Fred Diamond: Tell us a little more about you, what are you an expert in? Tell us more about your area of brilliance.

Chris Brady: The word brilliance I think would be a stretch for me in just about every category, so I’ll say that maybe self-awareness is a strength of mine. At this point in my life I’m pretty comfortable with what we’re good at and what we’re not good at. One of the things I enjoy most about my work here at learning tree is being surrounded by good people and having quality teammates. With that self-awareness, it allows me the ability to lean on other people realizing that I don’t have all the answers to all the questions. I think tied closely to self-awareness is also humility.

Once again, understanding that individual success is rarely accomplished, it’s typically a team effort. In all of our successful engagement in the last twenty something years, I think about the collaboration amongst internal Learning Tree team members that created success. In my mind I’m not sure that I’m brilliant in any typical area, fairly humble, fairly self-aware and I think I’ve got a decent ability to make people comfortable. We can sit down with customers, we can talk about their business challenges and hopefully start to stimulate some conversations around potential solutions that we might be able to provide. I’m not so sure that’s really a discernible skill or a competency that they’ll teach, but I feel that that’s part of what drives my role each and every day with learning tree.

Fred Diamond: You’ve been in Learning Tree for about 24 years now, you must have worked for some great people, had some great leaders who helped you along the way. I say 24 years, is it 24?

Chris Brady: Something like that, who’s counting? [Laughs]

Fred Diamond: Tell us about an impactful sales career mentor and how they impacted your career.

Chris Brady: I think before I even get to sales mentors, I think about my mother and father. That helps shape who we are as human beings and what we do in life. My dad was a career navy officer, used to go on multi-month deployments on submarines so he would get up early in the morning, go out and do really hard work for long periods of time. Just instilling the basics of what a work ethic is really all about, what discipline is really all about I think we started to learn some of that stuff before we really got into the sales field, and that definitely sticks with me and resonates today.

When I think about sales mentorship today and in the last 20 years, the #1 person that I lean on right now is our CEO, Richard Spires. Although I think he would agree that sales isn’t necessarily his focus or something that he’s spent a lot of time on his career, he’s been primarily an IT and systems leader. Understanding his perspective on leadership in general and about how we should engage with our customers in terms of generic leadership qualities. Once again, great listener. The CEO of our organization can ask a question, sit back, listen and absorb an answer effectively. Once again, establishing and demonstrating the real sales acumen and rapport that we’re looking for in our young people. He really carries himself as a sales leader.

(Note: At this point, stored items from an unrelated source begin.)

import Literature.AnabelianGeometry.EtaleTheta.Discharge.Sec3Thm37OfInputs
import Literature.AnabelianGeometry.EtaleTheta.Discharge.Sec3Thm37RatStdOfCnst
import HarnessLib

/-!
# [EtTh] Theorem 3.7 (i)–(iv) — END KNIT, second form: the Aut-invariance input `hKfix` replaced by
# interface-genre data (print's own route through `Aut_{D^cnst}(A^cnst)`), proof-only

S. Mochizuki, *The étale theta function and its Frobenioid-theoretic manifestations*, Publ. RIMS **45**
(2009) [EtTh], Thm. 3.7, PDF pp. 79–80, proof p. 306 ll. 14–16 ("since `Π^tp_X` acts trivially on `K^×/O_K^×`")
[cite: MochizukiEtTh2009, Thm 3.7 p.79].  Sequel of `Discharge/Sec3Thm37OfInputs.lean` (p429227; abc-iut cell,
layer L2, node EtTh:Thm3.7 «END KNIT», abc-iut-L2-lead gen 3 R129; seat abc-iut-w5-d164 gen 3): there the (ii)
second-clause input was the binder `hKfix`; abc-iut-w5-d250's `Sec3Thm37RatStdOfCnst.lean` (p428877) derives
`hKfix` for EVERY monoid type from `P : Prop34Cnst T cnst` (already a binder of the knit), the constant-line
clauses `hLine` / `hInt` of the Def. 3.6 (i) data (proposed successor field of the interface, GAP G-w5d124-2) and
the finiteness of the automorphism groups of `D^cnst = B(Spec K)⁰` (`hfin`, print: every `Aut(L/K)` finite).
`hInt` is a THEOREM at each constructed datum (`Φ₀^ℝ = Φ₀^rlf ⊆ ∏ ℝ_{≥0}` is cancellative,
`IsPerfFactorial.Rlf.isCancelMul`), so it disappears from the constructed-data residual list.  No definitions;
bookkeeping over proved rows; nothing here bears on [IUTchIII] Cor. 3.12.
-/

namespace Literature.AnabelianGeometry.EtaleTheta

open CategoryTheory Opposite Literature.AlgebraicGeometry.Frobenioids

namespace TemperedFrobenioid

universe u₀ v₀ u₁ v₁ u v w uK

/-! ### §1 Any monoid type -/

section OfCnst

variable {D₀ : Type u₀} [Category.{v₀} D₀] {V : FrdIMonoidStub.{w}}
  {T : RealifiedDivisorMonoids (D₀ := D₀) V} {D : Type u} [Category.{v} D]
  {IsRational IsStrictlyRational : (Dᵒᵖ ⥤ CommMonCat.{w}) → Prop}
  (C₀ : TemperedFrobenioid T D (treeCatVocab D IsRational IsStrictlyRational))
  {Dcnst : Type u₁} [Category.{v₁} Dcnst] {cnst : D₀ ⥤ Dcnst} (p : ℕ) [Fact p.Prime]

/-- **[EtTh] Theorem 3.7 (i)–(iv) — END KNIT, any monoid type, with `hKfix` replaced by interface-genre data**
(abc-iut-w5-d250's `thm37_ii_ratStd_treeCatVocab_of_cnst'`, p428877): residual binders
{`hBmon`, `hP34` (`Λ = ℤ` only), `hinj` (`Λ = ℝ` only), `hD`, `hnd`, `hrat`, `P : Prop34Cnst T cnst`, `hLine`, `hInt`,
`hfin` (every `Aut_{D^cnst}(Z)` is a torsion group — print: `D^cnst = B(Spec K)⁰`)}. [cite: MochizukiEtTh2009, Thm 3.7 p.79] -/
theorem thm37_of_inputs_of_cnst (hBmon : IsMonoidOn C₀.ratFnFunctor)
    (hP34 : C₀.monoidType = MonoidType.Z → ∀ A : Dᵒᵖ, ∃ L : PadicFrd.PadicFld.{uK} p, L.IsPadicLocal ∧
      Nonempty (((T.divΛ (C₀.baseOp A)).comp (Units.coeHom (T.BΛ.obj (C₀.baseOp A)))).ker ≃*
        PadicFrd.unitSubgroup L.K))
    (hinj : C₀.monoidType = MonoidType.R → ∀ A : Dᵒᵖ, Function.Injective (T.divΛ (C₀.baseOp A)))
    (hD : IsOfFSMFFType D) (hnd : IsNonDilatingOn C₀.divisorMonoid)
    (hrat : ∀ X : C₀.category,
      PreFrobenioidData.IsRational
        (PreFrobenioid.biratData (C₀.isFrobenioid_treeCatVocab_of_isMonoidOn hBmon)
          (PreFrobenioid.hasBiratSquares_of_isFrobenioid (C₀.isFrobenioid_treeCatVocab_of_isMonoidOn hBmon)))
        (S := PreFrobenioidData.ofFunctor C₀.divisorMonoid C₀.toElem) (fun a 𝔭 => PrimarySupp a 𝔭) X)
    (P : T.Prop34Cnst cnst)
    (hLine : ∀ (Y : D₀ᵒᵖ) (g : Algebra.GrothendieckGroup (T.ΦR.obj Y)), g ∈ T.cnstR Y →
      ∃ r : T.ΦR.obj Y, g = Algebra.GrothendieckGroup.of r ∨ g = (Algebra.GrothendieckGroup.of r)⁻¹)
    (hInt : ∀ Y : D₀ᵒᵖ, IsCancelMul (T.ΦR.obj Y))
    (hfin : ∀ (Z : Dcnst) (φ : Aut Z), IsOfFinOrder φ) :
    ((C₀.monoidType = MonoidType.Z → PreFrobenioid.IsOfUnitProfiniteType C₀.toElem) ∧
      (C₀.monoidType = MonoidType.R → PreFrobenioid.IsOfType (PreFrobenioid.IsUnitTrivial C₀.toElem)) ∧
      PreFrobenioid.IsOfIsotropicType C₀.toElem ∧
      PreFrobenioid.IsOfModelType C₀.toElem (C₀.isFrobenioid_treeCatVocab_of_isMonoidOn hBmon)
        (PreFrobenioid.hasBiratSquares_of_isFrobenioid (C₀.isFrobenioid_treeCatVocab_of_isMonoidOn hBmon)) ∧
      PreFrobenioidData.IsOfBiratFrobeniusNormalizedType
        (PreFrobenioid.biratData (C₀.isFrobenioid_treeCatVocab_of_isMonoidOn hBmon)
          (PreFrobenioid.hasBiratSquares_of_isFrobenioid (C₀.isFrobenioid_treeCatVocab_of_isMonoidOn hBmon))) ∧
      PreFrobenioid.IsOfType (PreFrobenioid.IsSubQuasiFrobeniusTrivial C₀.toElem) ∧
      ¬ PreFrobenioid.IsOfType (PreFrobenioid.IsGroupLikeObj C₀.toElem)) ∧
    ((ModelFrobenioid.data C₀.divisorMonoid C₀.ratFnFunctor C₀.divBNatTrans).IsOfStandardType ∧
      (PreFrobenioidData.ofFunctor C₀.divisorMonoid C₀.toElem).IsOfRationallyStandardType
        (PreFrobenioid.rsParams (C₀.isFrobenioid_treeCatVocab_of_isMonoidOn hBmon) fun a 𝔭 => PrimarySupp a 𝔭)) ∧
    ((∀ A : C₀.category, FrobenioidFacade.AutActionFactorsThrough (C₀.base ⋙ cnst) C₀.toElem A) ∧
      (C₀.monoidType = MonoidType.Z ∨ C₀.monoidType = MonoidType.Q →
        ∀ A : C₀.category, FrobenioidFacade.AutActionFaithful (C₀.base ⋙ cnst) C₀.toElem A)) ∧
    C₀.Thm37_iv := by
  obtain ⟨hi, ⟨hii1, -⟩, hiii, hiv⟩ := C₀.thm37_of_inputs p hBmon hP34 hinj hD hnd hrat
    (fun A f b ξ hb hbξ => C₀.pullGp_cnst_eq_self_of_line_of_cnst P A hLine hInt f (hfin _ _) b ξ hb hbξ) P
  exact ⟨hi, ⟨hii1, C₀.thm37_ii_ratStd_treeCatVocab_of_cnst' hBmon hD hnd hrat P hLine hInt hfin⟩, hiii, hiv⟩

end OfCnst

/-! ### §2 `Λ = ℤ` constructed data -/

section OfCnstZ

variable {D₀ : Type u₀} [Category.{v₀} D₀] {dm : DivisorMonoids.{u₀, v₀, w} D₀}
  {hpf : ∀ Y : D₀ᵒᵖ, IsPerfFactorial (dm.Φ₀.obj Y)} {V : FrdIMonoidStub.{w}} {V₀ : FrdICatStub.{u₀, v₀, w} D₀}
  {D : Type u} [Category.{v} D] {IsRational IsStrictlyRational : (Dᵒᵖ ⥤ CommMonCat.{w}) → Prop}
  (C₀ : TemperedFrobenioid (RealifiedDivisorMonoids.ofRlfZ dm hpf) D (treeCatVocab D IsRational IsStrictlyRational))
  {Dcnst : Type u₁} [Category.{v₁} Dcnst] {cnst : D₀ ⥤ Dcnst} (p : ℕ) [Fact p.Prime]

/-- **`Λ = ℤ` constructed data, interface-genre residuals only**: {`hBmon`, `hP34`, `hD`, `hnd`, `hrat`, `h34`,
`h₀`, `hLine`, `hfin`} — `hInt` is the theorem `IsPerfFactorial.Rlf.isCancelMul`, `hKfix` is derived (p428877),
`P` is `Prop34Cnst.ofRlfZ h34 h₀` (p418261). [cite: MochizukiEtTh2009, Thm 3.7 p.79] -/
theorem thm37_ofRlfZ_of_inputs_of_cnst (hBmon : IsMonoidOn C₀.ratFnFunctor)
    (hP34 : ∀ A : Dᵒᵖ, ∃ L : PadicFrd.PadicFld.{uK} p, L.IsPadicLocal ∧
      Nonempty ((((RealifiedDivisorMonoids.ofRlfZ dm hpf).divΛ (C₀.baseOp A)).comp
        (Units.coeHom ((RealifiedDivisorMonoids.ofRlfZ dm hpf).BΛ.obj (C₀.baseOp A)))).ker ≃*
        PadicFrd.unitSubgroup L.K))
    (hD : IsOfFSMFFType D) (hnd : IsNonDilatingOn C₀.divisorMonoid)
    (hrat : ∀ X : C₀.category,
      PreFrobenioidData.IsRational
        (PreFrobenioid.biratData (C₀.isFrobenioid_treeCatVocab_of_isMonoidOn hBmon)
          (PreFrobenioid.hasBiratSquares_of_isFrobenioid (C₀.isFrobenioid_treeCatVocab_of_isMonoidOn hBmon)))
        (S := PreFrobenioidData.ofFunctor C₀.divisorMonoid C₀.toElem) (fun a 𝔭 => PrimarySupp a 𝔭) X)
    (h34 : dm.Prop34 V V₀) (h₀ : dm.Prop34Cnst₀ cnst)
    (hLine : ∀ (Y : D₀ᵒᵖ) (g : Algebra.GrothendieckGroup ((RealifiedDivisorMonoids.ofRlfZ dm hpf).ΦR.obj Y)),
      g ∈ (RealifiedDivisorMonoids.ofRlfZ dm hpf).cnstR Y →
        ∃ r : (RealifiedDivisorMonoids.ofRlfZ dm hpf).ΦR.obj Y,
          g = Algebra.GrothendieckGroup.of r ∨ g = (Algebra.GrothendieckGroup.of r)⁻¹)
    (hfin : ∀ (Z : Dcnst) (φ : Aut Z), IsOfFinOrder φ) :
    (PreFrobenioid.IsOfUnitProfiniteType C₀.toElem ∧
      PreFrobenioid.IsOfIsotropicType C₀.toElem ∧
      PreFrobenioid.IsOfModelType C₀.toElem (C₀.isFrobenioid_treeCatVocab_of_isMonoidOn hBmon)
        (PreFrobenioid.hasBiratSquares_of_isFrobenioid (C₀.isFrobenioid_treeCatVocab_of_isMonoidOn hBmon)) ∧
      PreFrobenioidData.IsOfBiratFrobeniusNormalizedType
        (PreFrobenioid.biratData (C₀.isFrobenioid_treeCatVocab_of_isMonoidOn hBmon)
          (PreFrobenioid.hasBiratSquares_of_isFrobenioid (C₀.isFrobenioid_treeCatVocab_of_isMonoidOn hBmon))) ∧
      PreFrobenioid.IsOfType (PreFrobenioid.IsSubQuasiFrobeniusTrivial C₀.toElem) ∧
      ¬ PreFrobenioid.IsOfType (PreFrobenioid.IsGroupLikeObj C₀.toElem)) ∧
    ((ModelFrobenioid.data C₀.divisorMonoid C₀.ratFnFunctor C₀.divBNatTrans).IsOfStandardType ∧
      (PreFrobenioidData.ofFunctor C₀.divisorMonoid C₀.toElem).IsOfRationallyStandardType
        (PreFrobenioid.rsParams (C₀.isFrobenioid_treeCatVocab_of_isMonoidOn hBmon) fun a 𝔭 => PrimarySupp a 𝔭)) ∧
    ((∀ A : C₀.category,
        FrobenioidFacade.AutActionFactorsThrough (C₀.base ⋙ cnst) C₀.toElem A) ∧
      (∀ A : C₀.category, FrobenioidFacade.AutActionFaithful (C₀.base ⋙ cnst) C₀.toElem A)) ∧
    C₀.Thm37_iv := by
  have hZ : C₀.monoidType = MonoidType.Z := rfl
  obtain ⟨⟨hi1, -, hi3, hi4, hi5, hi6, hi7⟩, hii, ⟨hiii1, hiii2⟩, hiv⟩ :=
    C₀.thm37_of_inputs_of_cnst p hBmon (fun _ => hP34) (fun hR => absurd (hZ.symm.trans hR) (by decide)) hD hnd
      hrat (RealifiedDivisorMonoids.Prop34Cnst.ofRlfZ h34 h₀) hLine
      (fun Y => IsPerfFactorial.Rlf.isCancelMul (hpf Y)) hfin
  exact ⟨⟨hi1 hZ, hi3, hi4, hi5, hi6, hi7⟩, hii, ⟨hiii1, hiii2 (Or.inl hZ)⟩, hiv⟩

end OfCnstZ

end TemperedFrobenioid

end Literature.AnabelianGeometry.EtaleTheta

It’s funny, I don’t think these people would think about themselves as mentors but one of the gentlemen that I was a graduate with from Mary Washington, his name is David Carey, he’s actually a proprietary of his own business at this point. Owns a training company actually competitor of ours, ROI Training. He at a very young age was more of a peer, but I was observing each and every thing he did every single day. I still observe him from afar, hardest working guy I ever met in my life. Disciplined customer focused approach that is unfailing, it’s always about achieving customer objectives. He’s one person that still provides some mentorship for me.

This is going to be a little bit goofy but my younger brother – who’s my brother in law, actually – a highly successful salesperson in the learning development space, it’s his ability to interact with people and I see how he interacts with customers. He was a long time learning tree employee, he’s moved onto other success but also just how he interacts with people in life in general, he’s a mentor to me each and every time I get to sit down with him just in terms of how he interacts. All of those skills apply in our sales world each and every day, how we interact whether it’s with internal team members or our customers

I’m sure that list of sales mentors was not typical, but I think that’s who I am as a person and how I view the world, and I think all of it has a practical application to my role here at head of North American sales.

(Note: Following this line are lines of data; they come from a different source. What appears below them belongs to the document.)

import Literature.Computability.AlgebraicComplexity.Kron444HullCheck
import Literature.Computability.AlgebraicComplexity.PolyhedralHullCertificates
import Mathlib.LinearAlgebra.Matrix.NonsingularInverse
import Mathlib.LinearAlgebra.Matrix.Nondegenerate
import Mathlib.LinearAlgebra.LinearIndependent.Lemmas
import Mathlib.Data.ZMod.Basic
import Mathlib.Tactic.NormNum.Prime
import HarnessLib

/-!
# `Kron(4,4,4) ⊆ conv(328 vertices)`: soundness of the certificate checker

Topic `Computability/AlgebraicComplexity`; serves the named fact
`vandenBergEtAl2025_unitTensor_four_polytope_maximal` (layer `KroneckerConeGenerators`). This file
proves that the finite checks of `Kron444HullCheck.lean` (decided by the kernel in
`Kron444HullChecks*.lean`) imply the polytope-verification statement
[Ziegler1995, Lecture 1]: every `x ∈ ℚ¹²` with the three blocks summing to `1` and satisfying the 270
Vergne–Walter inequalities [VergneWalter2014, §6.2] is a convex combination of the 328 listed
vertices (`mem_convexHull_of_checks`). The argument is the face recursion of
`PolyhedralHullCertificates.lean`: node `m` of the certificate describes the face
`Q m = {E = 0, g_b = 0 (b ∈ B m), gₖ ≥ 0 (k ∈ R m)}`; by reverse induction over the nodes every
point of `Q m` lies in the convex hull of the vertices (line shooting from the apex vertex,
exit through a child face, transfer of the tight equalities by a dimension count, Farkas
certificates for the child's remaining inequalities); linear independence of the equality
functionals `B m ∪ E` follows top-down from `B m = B parent ++ [cut row]` (the cut row does not
vanish at the parent's apex) and affine independence of `basis m` bottom-up from
`basis m = basis child ++ [apex]`; boundedness of each face comes from the positive combination
`∑ yₖ Aₖ + ∑ z_b A_b + ∑ z'ₜ 1ₜ = 0` and the invertibility (modulo a prime, verified) of the
direction matrix of the face. [folklore]

## References

* [Ziegler1995] G. M. Ziegler, *Lectures on Polytopes*, Lecture 1 (Thm. 1.1), §2.1, §8.1.
* [Schrijver1986] A. Schrijver, *Theory of Linear and Integer Programming*, §7.3 (Cor. 7.1e), §7.8.
* [VergneWalter2014] M. Vergne, M. Walter, arXiv:1410.8144, §6.2 and Tables (`C(4,4,4)`).
-/

set_option Elab.async false

open scoped BigOperators Matrix

namespace Literature.Computability.AlgebraicComplexity

namespace Kron444Hull

/-! ## §1 Semantics of rows, vertices and points -/

/-- The `i`-th entry of an integer list, cast to `ℚ`. [folklore] -/
def qent (l : List ℤ) (i : ℕ) : ℚ := ((l.getD i 0 : ℤ) : ℚ)

/-- The affine functional of facet `k` as a vector of `ℚ¹³`: `(Aₖ, zₖ)`. [folklore] -/
def hz (k : ℕ) : Fin 13 → ℚ := fun i => qent (rowAz k) i

/-- The homogenised vertex `r` as a vector of `ℚ¹³`: `(denᵣ vᵣ, denᵣ)`. [folklore] -/
def hv (r : ℕ) : Fin 13 → ℚ := fun i => qent (rowVert r) i

/-- The normalisation functional `(1ₜ, -1)` as a vector of `ℚ¹³`. [folklore] -/
def hE (t : ℕ) : Fin 13 → ℚ := fun i => qent (rowOneAff t) i

/-- The homogenisation `(x, 1) ∈ ℚ¹³` of a point `x ∈ ℚ¹²`. [folklore] -/
def hx (x : Fin 12 → ℚ) : Fin 13 → ℚ := fun i => if h : (i : ℕ) < 12 then x ⟨i, h⟩ else 1

/-- The value `gₖ(x) = Aₖ · x + zₖ` of the facet functional `k` at `x`. [folklore] -/
def gq (k : ℕ) (x : Fin 12 → ℚ) : ℚ := hz k ⬝ᵥ hx x

/-- The vertex `r`: `vᵣ = Wᵣ / denᵣ`. [folklore] -/
def vq (r : ℕ) : Fin 12 → ℚ := fun i => qent (rowVert r) i / qent (rowVert r) 12

/-- The linear part `Aₖ ∈ ℚ¹²` of facet `k`. [folklore] -/
def aq (k : ℕ) : Fin 12 → ℚ := fun i => qent (rowAz k) i

/-- The set of the 328 vertices. [folklore] -/
def Vset : Set (Fin 12 → ℚ) := {p | ∃ r, r < nV ∧ p = vq r}

/-- A point satisfies the constraints of the node record `rc`: normalised blocks, the equality rows
`B` vanish, the inequality rows `R` are non-negative. [folklore] -/
def InQ (rc : Rec) (x : Fin 12 → ℚ) : Prop :=
  (∀ t, t < 3 → hE t ⬝ᵥ hx x = 0) ∧ (∀ b ∈ rc.B, gq b x = 0) ∧ (∀ k ∈ rc.R, 0 ≤ gq k x)

/-! ### Lengths and entries -/

/-- Auxiliary lemma `length_rowAz`. [folklore] -/
theorem length_rowAz (k : ℕ) : (rowAz k).length = 13 := by
  unfold rowAz; split_ifs <;> simp

/-- Auxiliary lemma `length_rowVert`. [folklore] -/
theorem length_rowVert (r : ℕ) : (rowVert r).length = 13 := by
  simp [rowVert]

/-- Auxiliary lemma `length_rowOne`. [folklore] -/
theorem length_rowOne (t : ℕ) : (rowOne t).length = 12 := by simp [rowOne]

/-- Auxiliary lemma `length_rowOneAff`. [folklore] -/
theorem length_rowOneAff (t : ℕ) : (rowOneAff t).length = 13 := by simp [rowOneAff, rowOne]

/-- Auxiliary lemma `length_rowA`. [folklore] -/
theorem length_rowA (k : ℕ) : (rowA k).length = 12 := by simp [rowA, length_rowAz]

Fred Diamond: That’s a great example, a lot of people we’ve interviewed on the podcast refer to their parents, their father who they’ve seen work really hard. Interestingly, a lot of them had fathers who were in sales and your father was a submarine. Actually, one of the people we interviewed for the podcast, John Asher, actually spent a lot of time on submarines and gave us some great insights into that. Again, you’re in an industry right now that has been disrupted over the years, it’s changed. How people get their training has changed, what they expect from a training provider. Why don’t you tell us the two biggest challenges you face today as a sales leader?

Chris Brady: I think #1 is getting customers to understand that constantly evolving dynamic, not only that they understand that the dynamic has changed in terms of the L&D, Learning and Development industry but also that our portfolio of services has changed and evolved to better support them. A lot of the services that we talk about today we’ve been providing for customers for the entire forty something years we’ve been in existence, but it hasn’t necessarily been front and center in terms of our marketing efforts and the branding of Learning Tree. Richard, our CEO, when he came on board a few years ago that really has been a major initiative for him to make sure that customers get a solid understanding of our entire suite of services that we could provide. That’s #1, just that evolving landscape both on the customer side as well as internally.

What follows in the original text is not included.